Segment Start: Task inputs

/-- `‖Γ(σ + iτ)‖ ≥ (2/15) e^{−π/2} (4/7)` for `1/4 ≤ σ ≤ 3/4`, `|τ| < 1`
(`Γ(w) = Γ(w+1)/w` and the tree's `‖Γ(x+iy)‖ ≥ (2/15)e^{−π|y|/2}` on `1/2 ≤ x ≤ 5/2`). [folklore] -/
private theorem norm_Gamma_ge_of_abs_im_lt_one {σ τ : ℝ} (hσ1 : 1 / 4 ≤ σ) (hσ2 : σ ≤ 3 / 4)
    (hτ1 : |τ| < 1) :
    2 / 15 * Real.exp (-(π * 1) / 2) * (4 / 7) ≤ ‖Complex.Gamma ((σ : ℂ) + τ * I)‖ := by
  have hσ_le : σ ≤ ‖(σ : ℂ) + τ * I‖ := by
    have := Complex.abs_re_le_norm ((σ : ℂ) + τ * I)
    simpa [abs_of_pos (show (0:ℝ) < σ by linarith)] using this
  have hw_le : ‖(σ : ℂ) + τ * I‖ ≤ 3 / 4 + |τ| := by
    have h1 := Complex.norm_le_abs_re_add_abs_im ((σ : ℂ) + τ * I)
    have h2 : |σ| = σ := abs_of_pos (by linarith)
    simp only [add_re, ofReal_re, mul_re, I_re, mul_zero, ofReal_im, I_im, mul_one, sub_self,
      add_zero, add_im, mul_im, zero_add] at h1
    rw [h2] at h1
    linarith
  have hw_pos : 0 < ‖(σ : ℂ) + τ * I‖ := by linarith
  have hw0 : (σ : ℂ) + τ * I ≠ 0 := norm_pos_iff.1 hw_pos
  have hrec := Complex.Gamma_add_one _ hw0
  have e : (σ : ℂ) + τ * I + 1 = ((σ + 1 : ℝ) : ℂ) + (τ : ℂ) * I := by push_cast; ring
  have h1 : 2 / 15 * Real.exp (-(π * |τ|) / 2) ≤ ‖Complex.Gamma (((σ + 1 : ℝ) : ℂ) + (τ : ℂ) * I)‖ :=
    norm_Gamma_ge_exp (by linarith) (by linarith) τ
  rw [← e, hrec, norm_mul] at h1
  have h2 : Real.exp (-(π * 1) / 2) ≤ Real.exp (-(π * |τ|) / 2) :=
    Real.exp_le_exp.2 (by nlinarith [Real.pi_pos])
  have h3 : ‖(σ : ℂ) + τ * I‖ ≤ 7 / 4 := by linarith
  have h4 : ‖(σ : ℂ) + τ * I‖ * ‖Complex.Gamma ((σ : ℂ) + τ * I)‖ ≤
      7 / 4 * ‖Complex.Gamma ((σ : ℂ) + τ * I)‖ :=
    mul_le_mul_of_nonneg_right h3 (norm_nonneg _)
  linarith

/-- **Coordinate form of the ratio bound**: an absolute `C` with
`‖Γ(σ+c + i(τ+v))‖ ≤ C ‖σ+iτ‖^c (1+|v|)^7 e^{π|v|/2} ‖Γ(σ+iτ)‖` for `1/4 ≤ σ ≤ 3/4`, all real
`τ`, `−1/8 ≤ c ≤ 3`, all real `v` (uniform Stirling for the quotient of gamma factors).
[cite: IwaniecKowalski2004, Proposition 5.4 (proof)] -/
theorem exists_norm_Gamma_add_le_coord :
    ∃ C : ℝ, 0 < C ∧ ∀ (σ τ c v : ℝ), 1 / 4 ≤ σ → σ ≤ 3 / 4 →
      -1 / 8 ≤ c → c ≤ 3 →
        ‖Complex.Gamma (((σ + c : ℝ) : ℂ) + ((τ + v : ℝ) : ℂ) * I)‖ ≤
          C * ‖(σ : ℂ) + τ * I‖ ^ c * (1 + |v|) ^ 7 * Real.exp (π * |v| / 2) *
            ‖Complex.Gamma ((σ : ℂ) + τ * I)‖ := by
  obtain ⟨C₁, hC₁, hup⟩ := GammaStirling.exists_norm_Gamma_vertical_le (1 / 8) 7
  obtain ⟨c₂, hc₂, hlo⟩ := GammaStirling.exists_norm_Gamma_vertical_ge (1 / 4) (3 / 4)
  have hm₀pos : 0 < 2 / 15 * Real.exp (-(π * 1) / 2) * (4 / 7) := by positivity
  have hKpos : 0 < Real.exp (π / 2) := Real.exp_pos _
  refine ⟨2 * C₁ / c₂ + 2 * 720 * Real.exp (π / 2) / c₂ +
      64 * (C₁ + 720) / (2 / 15 * Real.exp (-(π * 1) / 2) * (4 / 7)), by positivity,
    fun σ τ c v hσ1 hσ2 hc1 hc2 ↦ ?_⟩
  have hCa : 0 ≤ 2 * C₁ / c₂ := by positivity
  have hCb : 0 ≤ 2 * 720 * Real.exp (π / 2) / c₂ := by positivity
  have hCc : 0 ≤ 64 * (C₁ + 720) / (2 / 15 * Real.exp (-(π * 1) / 2) * (4 / 7)) := by
    positivity
  have hv0 : 0 ≤ |v| := abs_nonneg v
  have h1v : 1 ≤ 1 + |v| := by linarith
  -- norms of `w = σ + iτ`
  have hD : 0 < ‖Complex.Gamma ((σ : ℂ) + τ * I)‖ :=
    norm_pos_iff.2 (GammaVert.Gamma_ne_zero_of_pos (by linarith) τ)
  have hτ_le : |τ| ≤ ‖(σ : ℂ) + τ * I‖ := by
    have := Complex.abs_im_le_norm ((σ : ℂ) + τ * I)
    simpa using this
  have hσ_le : σ ≤ ‖(σ : ℂ) + τ * I‖ := by
    have := Complex.abs_re_le_norm ((σ : ℂ) + τ * I)
    simpa [abs_of_pos (show (0:ℝ) < σ by linarith)] using this
  have hw_le : ‖(σ : ℂ) + τ * I‖ ≤ 3 / 4 + |τ| := by
    have h1 := Complex.norm_le_abs_re_add_abs_im ((σ : ℂ) + τ * I)
    have h2 : |σ| = σ := abs_of_pos (by linarith)
    simp only [add_re, ofReal_re, mul_re, I_re, mul_zero, ofReal_im, I_im, mul_one, sub_self,
      add_zero, add_im, mul_im, zero_add] at h1
    rw [h2] at h1
    linarith
  have hw_pos : 0 < ‖(σ : ℂ) + τ * I‖ := by linarith
  have hE1 : 1 ≤ Real.exp (π * |v| / 2) := Real.one_le_exp (by positivity)
  have hP1 : (1 : ℝ) ≤ (1 + |v|) ^ 7 := one_le_pow₀ h1v
  -- it suffices to prove the bound with any of the three partial constants
  have hX0 : 0 ≤ ‖(σ : ℂ) + τ * I‖ ^ c * (1 + |v|) ^ 7 * Real.exp (π * |v| / 2) *
      ‖Complex.Gamma ((σ : ℂ) + τ * I)‖ := by positivity
  have finish : ∀ C' : ℝ,
      C' ≤ 2 * C₁ / c₂ + 2 * 720 * Real.exp (π / 2) / c₂ +
        64 * (C₁ + 720) / (2 / 15 * Real.exp (-(π * 1) / 2) * (4 / 7)) →
      ‖Complex.Gamma (((σ + c : ℝ) : ℂ) + ((τ + v : ℝ) : ℂ) * I)‖ ≤
        C' * ‖(σ : ℂ) + τ * I‖ ^ c * (1 + |v|) ^ 7 * Real.exp (π * |v| / 2) *
          ‖Complex.Gamma ((σ : ℂ) + τ * I)‖ →
      ‖Complex.Gamma (((σ + c : ℝ) : ℂ) + ((τ + v : ℝ) : ℂ) * I)‖ ≤
        (2 * C₁ / c₂ + 2 * 720 * Real.exp (π / 2) / c₂ +
          64 * (C₁ + 720) / (2 / 15 * Real.exp (-(π * 1) / 2) * (4 / 7))) *
          ‖(σ : ℂ) + τ * I‖ ^ c * (1 + |v|) ^ 7 * Real.exp (π * |v| / 2) *
          ‖Complex.Gamma ((σ : ℂ) + τ * I)‖ := by
    intro C' hC' h
    refine h.trans ?_
    have h1 := mul_le_mul_of_nonneg_right hC' hX0
    calc C' * ‖(σ : ℂ) + τ * I‖ ^ c * (1 + |v|) ^ 7 * Real.exp (π * |v| / 2) *
          ‖Complex.Gamma ((σ : ℂ) + τ * I)‖
        = C' * (‖(σ : ℂ) + τ * I‖ ^ c * (1 + |v|) ^ 7 * Real.exp (π * |v| / 2) *
          ‖Complex.Gamma ((σ : ℂ) + τ * I)‖) := by ring
      _ ≤ _ := h1
      _ = _ := by ring
  -- `N ≤ 720` always
  have hN720 : ‖Complex.Gamma (((σ + c : ℝ) : ℂ) + ((τ + v : ℝ) : ℂ) * I)‖ ≤ 720 :=
    (GammaVert.norm_Gamma_le_Gamma_re (by linarith) _).trans
      (Real_Gamma_le (by linarith) (by linarith))
  rcases le_or_gt 1 |τ| with hτ1 | hτ1
  · -- `|τ| ≥ 1`: sharp lower bound for the denominator
    have hDlo := hlo σ ⟨hσ1, hσ2⟩ τ hτ1
    have hτ0 : 0 < |τ| := by linarith
    have hT0 : 0 ≤ |τ| ^ (σ - 1 / 2) := Real.rpow_nonneg hτ0.le _
    rcases le_or_gt 1 |τ + v| with hs1 | hs1
    · -- Case I: both Stirling bounds
      have hNup := hup (σ + c) ⟨by linarith, by linarith⟩ (τ + v) hs1
      have h1 : |τ + v| ^ (σ + c - 1 / 2) ≤ |τ| ^ c * |τ| ^ (σ - 1 / 2) * (1 + |v|) ^ 7 := by
        have h := abs_add_rpow_le hτ1 hs1 (e := σ + c - 1 / 2) (by linarith) (by linarith)
        have e : |τ| ^ (σ + c - 1 / 2) = |τ| ^ c * |τ| ^ (σ - 1 / 2) := by
          rw [← Real.rpow_add hτ0]; ring_nf
        rwa [e] at h
      -- `|τ|^c ≤ 2 ‖w‖^c`
      have h3 : |τ| ^ c ≤ 2 * ‖(σ : ℂ) + τ * I‖ ^ c := by
        rcases le_or_gt 0 c with hc | hc
        · have := Real.rpow_le_rpow hτ0.le hτ_le hc
          linarith [Real.rpow_nonneg hw_pos.le c]
        · have hle : ‖(σ : ℂ) + τ * I‖ / 2 ≤ |τ| := by linarith
          calc |τ| ^ c ≤ (‖(σ : ℂ) + τ * I‖ / 2) ^ c :=
                Real.rpow_le_rpow_of_nonpos (by positivity) hle hc.le
            _ = ‖(σ : ℂ) + τ * I‖ ^ c * (2 : ℝ) ^ (-c) := by
                rw [Real.div_rpow hw_pos.le (by norm_num), Real.rpow_neg (by norm_num),
                  div_eq_mul_inv]
            _ ≤ ‖(σ : ℂ) + τ * I‖ ^ c * (2 : ℝ) ^ (1 : ℝ) :=
                mul_le_mul_of_nonneg_left
                  (Real.rpow_le_rpow_of_exponent_le (by norm_num) (by linarith))
                  (Real.rpow_nonneg hw_pos.le c)
            _ = 2 * ‖(σ : ℂ) + τ * I‖ ^ c := by rw [Real.rpow_one]; ring
      -- the exponentials: `e^{-π|τ+v|/2} ≤ E e^{-π|τ|/2}`
      have h4 : Real.exp (-(π * |τ + v|) / 2) ≤
          Real.exp (π * |v| / 2) * Real.exp (-(π * |τ|) / 2) := by
        rw [← Real.exp_add]
        apply Real.exp_le_exp.2
        have h5 : |τ| - |τ + v| ≤ |v| := by
          have h := abs_sub_abs_le_abs_sub τ (τ + v)
          rwa [show τ - (τ + v) = -v by ring, abs_neg] at h
        have h6 := mul_le_mul_of_nonneg_left h5 Real.pi_pos.le
        linarith only [h6]
      refine finish (2 * C₁ / c₂) (by linarith only [hCb, hCc]) ?_
      exact caseI_arith hc₂ hC₁.le hNup h1 h3 h4 hDlo hT0 (by positivity) (by positivity)
        (by positivity) (Real.rpow_nonneg hw_pos.le c)
    · -- Case II: `|τ + v| < 1`, so `|τ| ≤ 1 + |v|`; numerator `≤ 720`
      have hτv : |τ| ≤ 1 + |v| := by
        have h := abs_sub_abs_le_abs_sub τ (τ + v)
        rw [show τ - (τ + v) = -v by ring, abs_neg] at h
        linarith
      have h1 : 1 ≤ (1 + |v|) * |τ| ^ (σ - 1 / 2) := by
        have ha : |τ| ^ (-1 : ℝ) ≤ |τ| ^ (σ - 1 / 2) :=
          Real.rpow_le_rpow_of_exponent_le hτ1 (by linarith)
        rw [Real.rpow_neg_one] at ha
        have hc' : 1 ≤ (1 + |v|) * |τ|⁻¹ := by
          rw [le_mul_inv_iff₀ hτ0]; linarith
        exact hc'.trans (mul_le_mul_of_nonneg_left ha (by linarith))
      have h2 : 1 ≤ 2 * (1 + |v|) * ‖(σ : ℂ) + τ * I‖ ^ c := by
        rcases le_or_gt 0 c with hc | hc
        · have h1' : 1 ≤ ‖(σ : ℂ) + τ * I‖ ^ c := Real.one_le_rpow (by linarith) hc
          have h2' : (1 : ℝ) ≤ 2 * (1 + |v|) := by linarith
          calc (1 : ℝ) = 1 * 1 := by ring
            _ ≤ 2 * (1 + |v|) * ‖(σ : ℂ) + τ * I‖ ^ c :=
                mul_le_mul h2' h1' (by norm_num) (by positivity)
        · have hge1 : 1 ≤ ‖(σ : ℂ) + τ * I‖ := by linarith
          have ha : ‖(σ : ℂ) + τ * I‖ ^ (-1 : ℝ) ≤ ‖(σ : ℂ) + τ * I‖ ^ c :=
            Real.rpow_le_rpow_of_exponent_le hge1 (by linarith)
          rw [Real.rpow_neg_one] at ha
          have hb : 1 ≤ 2 * (1 + |v|) * ‖(σ : ℂ) + τ * I‖⁻¹ := by
            rw [le_mul_inv_iff₀ hw_pos]; linarith
          exact hb.trans (mul_le_mul_of_nonneg_left ha (by positivity))
      have h3 : 1 ≤ Real.exp (π / 2) * Real.exp (π * |v| / 2) * Real.exp (-(π * |τ|) / 2) := by
        rw [← Real.exp_add, ← Real.exp_add]
        apply Real.one_le_exp
        have h6 := mul_le_mul_of_nonneg_left hτv Real.pi_pos.le
        linarith only [h6]
      have h4 : (1 + |v|) * (1 + |v|) ≤ (1 + |v|) ^ 7 := by
        have h5 : (1 : ℝ) ≤ (1 + |v|) ^ 5 := one_le_pow₀ h1v
        calc (1 + |v|) * (1 + |v|) = (1 + |v|) * (1 + |v|) * 1 := by ring
          _ ≤ (1 + |v|) * (1 + |v|) * (1 + |v|) ^ 5 :=
              mul_le_mul_of_nonneg_left h5 (by positivity)
          _ = (1 + |v|) ^ 7 := by ring
      refine finish (2 * 720 * Real.exp (π / 2) / c₂) (by linarith only [hCa, hCc]) ?_
      exact caseII_arith hc₂ hKpos hN720 h1 h2 h3 h4 hDlo hT0 (by positivity) (by positivity)
        (Real.rpow_nonneg hw_pos.le c) (by linarith)
  · -- Case III: `|τ| < 1`: everything is compact in `w`
    have hDlo : 2 / 15 * Real.exp (-(π * 1) / 2) * (4 / 7) ≤ ‖Complex.Gamma ((σ : ℂ) + τ * I)‖ :=
      norm_Gamma_ge_of_abs_im_lt_one hσ1 hσ2 hτ1
    -- numerator `≤ (C₁ + 720) P`
    have hNup : ‖Complex.Gamma (((σ + c : ℝ) : ℂ) + ((τ + v : ℝ) : ℂ) * I)‖ ≤
        (C₁ + 720) * (1 + |v|) ^ 7 := by
      have hP0 : (0 : ℝ) ≤ (1 + |v|) ^ 7 := by positivity
      rcases le_or_gt 1 |τ + v| with hs1 | hs1
      · have h1 := hup (σ + c) ⟨by linarith, by linarith⟩ (τ + v) hs1
        have h2 : |τ + v| ^ (σ + c - 1 / 2) ≤ (1 + |v|) ^ 7 := by
          rcases le_or_gt 0 (σ + c - 1 / 2) with he | he
          · have hle : |τ + v| ≤ 1 + |v| := by
              have := abs_add_le τ v; linarith
            calc |τ + v| ^ (σ + c - 1 / 2) ≤ (1 + |v|) ^ (σ + c - 1 / 2) :=
                  Real.rpow_le_rpow (abs_nonneg _) hle he
              _ ≤ (1 + |v|) ^ (7 : ℝ) := Real.rpow_le_rpow_of_exponent_le h1v (by linarith)
              _ = (1 + |v|) ^ 7 := by norm_cast
          · exact (Real.rpow_le_one_of_one_le_of_nonpos hs1 he.le).trans hP1
        have h3 : Real.exp (-(π * |τ + v|) / 2) ≤ 1 := by
          apply Real.exp_le_one_iff.2
          have h6 := mul_nonneg Real.pi_pos.le (abs_nonneg (τ + v))
          linarith only [h6]
        calc ‖Complex.Gamma (((σ + c : ℝ) : ℂ) + ((τ + v : ℝ) : ℂ) * I)‖
            ≤ C₁ * |τ + v| ^ (σ + c - 1 / 2) * Real.exp (-(π * |τ + v|) / 2) := h1
          _ ≤ C₁ * (1 + |v|) ^ 7 * 1 :=
              mul_le_mul (mul_le_mul_of_nonneg_left h2 hC₁.le) h3 (Real.exp_pos _).le
                (by positivity)
          _ ≤ (C₁ + 720) * (1 + |v|) ^ 7 := by
              rw [mul_one]; exact mul_le_mul_of_nonneg_right (by linarith) hP0
      · calc ‖Complex.Gamma (((σ + c : ℝ) : ℂ) + ((τ + v : ℝ) : ℂ) * I)‖ ≤ 720 * 1 := by
              rw [mul_one]; exact hN720
          _ ≤ (C₁ + 720) * (1 + |v|) ^ 7 := mul_le_mul (by linarith) hP1 (by norm_num) (by positivity)
    -- `‖w‖^c ≥ 1/64`
    have hwc : 1 / 64 ≤ ‖(σ : ℂ) + τ * I‖ ^ c := by
      rcases le_or_gt 0 c with hc | hc
      · calc (1 / 64 : ℝ) = (1 / 4) ^ (3 : ℝ) := by norm_num
          _ ≤ (1 / 4 : ℝ) ^ c :=
              Real.rpow_le_rpow_of_exponent_ge (by norm_num) (by norm_num) hc2
          _ ≤ ‖(σ : ℂ) + τ * I‖ ^ c := Real.rpow_le_rpow (by norm_num) (by linarith) hc
      · calc (1 / 64 : ℝ) ≤ (2 : ℝ) ^ (-1 : ℝ) := by
              rw [Real.rpow_neg_one]; norm_num
          _ ≤ (2 : ℝ) ^ c := Real.rpow_le_rpow_of_exponent_le (by norm_num) (by linarith)
          _ ≤ ‖(σ : ℂ) + τ * I‖ ^ c := Real.rpow_le_rpow_of_nonpos hw_pos (by linarith) hc.le
    refine finish (64 * (C₁ + 720) / (2 / 15 * Real.exp (-(π * 1) / 2) * (4 / 7)))
      (by linarith only [hCa, hCb]) ?_
    exact caseIII_arith hm₀pos hC₁.le hNup hwc hE1 hDlo (by positivity)
import Literature.MathematicalPhysics.QuantumLattice.HartreeFockUpperBound
import Literature.MathematicalPhysics.QuantumLattice.FermionEmbedLocality
import HarnessLib

/-!
# Reduced density matrices of a Slater determinant on a window: `ω_P(Γ(φ) A) = Σ_{s,t} A_{st} ρ_P^φ(s,t)`

Topic `MathematicalPhysics/QuantumLattice`, family `hubbard`; continuation of
`HartreeFockUpperBound.lean` (the quasi-free ground state `ω_P := ω_∞` of `dΓ(1 - 2P)` for an
orthogonal projection `P` on the one-particle space — the state of the Slater determinant with
one-particle density matrix `P`, Bach–Lieb–Solovej 1994 Thm 2.3) and of `FermionQuasiFreeWick.lean`
(Gaudin's determinant formula `gibbsState_dGamma_nestedWord`). We compute the expectation in `ω_P`
of an ARBITRARY operator of a window `φ : Λ₀ ↪ Λ` of sites, embedded by the second quantisation
`Γ(φ) = fermionEmbed φ` (`InfVolFermionState.lean`), as an explicit finite alternating sum of
determinants in the entries of `P` — i.e. we construct the reduced density matrix of the Slater
state on the window:

* `HartreeFock.groundStateFunctional_nestedWord` — **Wick's theorem at zero temperature**:
  `ω_P(c†_{i₀} ⋯ c†_{i_{n-1}} c_{j_{n-1}} ⋯ c_{j₀}) = det [P_{j_l i_k}]_{k,l}` (the `β → ∞` limit of
  Gaudin's formula, entry by entry, `det` being continuous);
* `HartreeFock.groundStateFunctional_eq_zero_of_charge` — gauge invariance: `ω_P(X) = 0` whenever
  `[N̂, X] = q X` with `q ≠ 0` (`N̂ P₀ = N P₀` for the ground projector, `HartreeFockUpperBound`);
* `single_eq_wordOp_mul_single_empty_mul_wordOp`, `single_empty_empty_eq_sum`,
  `wordOp_nestedWord_self_eq_diagonal` — the matrix units of a finite Fock space in terms of the
  Jordan–Wigner generators: `|s⟩⟨t| = c†_{s↑} |∅⟩⟨∅| c_{t↓}` (creation operators over `s` in
  increasing order, annihilation operators over `t` in decreasing order, NO sign), the vacuum
  projection `|∅⟩⟨∅| = Σ_T (-1)^{|T|} n_T` and `n_T = c†_{T↑} c_{T↓}`; hence
  `|s⟩⟨t| = Σ_T (-1)^{|T|} c†_{(s ⧺ T)} c_{(t ⧺ T)}^{rev}` is an alternating sum of NESTED words
  (`single_eq_sum_wordOp_nestedWord`);
* `HartreeFock.slaterRDM Q s t` — for a one-body matrix `Q` on the window orbitals, the number
  `[#s = #t] · Σ_{T ⊆ (s ∪ t)ᶜ} (-1)^{|T|} det [Q_{(t⧺T)_l, (s⧺T)_k}]_{k,l}`, and the main theorem
  `HartreeFock.groundStateFunctional_fermionEmbed` —
  **`ω_P(Γ(φ) A) = Σ_{s,t} A_{st} · slaterRDM (P|_φ) s t`** with `P|_φ` the window block
  `(a, b) ↦ P_{φ̂ a, φ̂ b}` of `P` (`φ̂ (x,σ) = (φ x, σ)`): the expectation of every embedded window
  observable in the Slater state is an explicit polynomial in the window entries of `P`
  (`groundStateFunctional_fermionEmbed_single` for matrix units).

This is the finite-dimensional content of "the reduced density matrix of a quasi-free state on a
local algebra is determined by the two-point function through Wick's theorem"
(Bratteli–Robinson II §5.2.4; Bach–Lieb–Solovej 1994 Thm 2.3 and eq. (2b.7)); it is the soundness
statement behind certified evaluations of `⟨Φ_P, 𝒰ᴴ H 𝒰 Φ_P⟩` for Slater determinants `Φ_P` dressed
by local unitaries `𝒰` (local-unitary-cluster / "dressed Hartree–Fock" variational upper bounds).
Everything is proved; the one definition (`slaterRDM`) has a body; no named facts.

## Mathlib / tree search

Tree (REUSED): `HartreeFock.groundStateFunctional_two_point`, `tendsto_gibbsState_two_point`,
`totalNumberOp_mul_groundProj` (`HartreeFockUpperBound`); `gibbsState_dGamma_nestedWord`,
`nestedWord`, `wordOp`, `letterOp` (`FermionQuasiFreeWick`, `FermionTraceFactorization`);
`tendsto_gibbsState_atTop_holds`, `groundStateFunctional_apply`, `groundProj` (`FinDimSpectrum*`);
`creation_mul_single`, `single_mul_annihilation`, `fermionEmbed`, `fermionEmbed_letterOp`
(`InfVolFermionState`, `FermionEmbedLocality`); `jwSign`, `numberAt_eq_diagonal`,
`totalNumberOp_eq_diagonal`. Mathlib: `Matrix.matrix_eq_sum_single`, `Continuous.matrix_det`,
`tendsto_pi_nhds`, `Finset.sum_powerset_neg_one_pow_card…`, `Fin.append`, `List.ofFn_fin_append`,
`Fin.append_comp_rev`, `Matrix.det_zero_of_row_eq / column_eq`. `lean search 'reduced.*density|slater.*RDM|Wick.*ground'`:
no window reduced density matrix of a Slater state in Mathlib or the tree.

## References

* V. Bach, E. H. Lieb, J. P. Solovej, *Generalized Hartree–Fock theory and the Hubbard model*,
  J. Stat. Phys. 76 (1994) 3–89, Thm 2.3 (quasi-free states are determined by the one-particle
  density matrix via Wick's theorem), eq. (2b.7). [BachLiebSolovej1994]
* O. Bratteli, D. W. Robinson, *Operator Algebras and Quantum Statistical Mechanics 2* (2nd ed.,
  1997), §5.2.2 (local CAR algebras, matrix units), §5.2.4 (gauge-invariant quasi-free states).
  [BratteliRobinsonII1997]
* M. Gaudin, Nucl. Phys. 15 (1960) 89 (the determinant formula). [Gaudin1960]
-/

noncomputable section

namespace Literature.MathematicalPhysics.QuantumLattice

open Matrix Finset Filter Topology HubbardWave0
open scoped ComplexOrder

/-! ### §1. Wick's theorem at zero temperature and the charge selection rule -/

namespace HartreeFock

section GroundState

variable {ι : Type*} [LinearOrder ι] [Fintype ι]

Segment End: Task inputs

**Brief**
Show, from the records above, every line that includes "refine".

**Answer for the task**
  refine ⟨2 * C₁ / c₂ + 2 * 720 * Real.exp (π / 2) / c₂ +
    refine h.trans ?_
      refine finish (2 * C₁ / c₂) (by linarith only [hCb, hCc]) ?_
      refine finish (2 * 720 * Real.exp (π / 2) / c₂) (by linarith only [hCa, hCc]) ?_
    refine finish (64 * (C₁ + 720) / (2 / 15 * Real.exp (-(π * 1) / 2) * (4 / 7)))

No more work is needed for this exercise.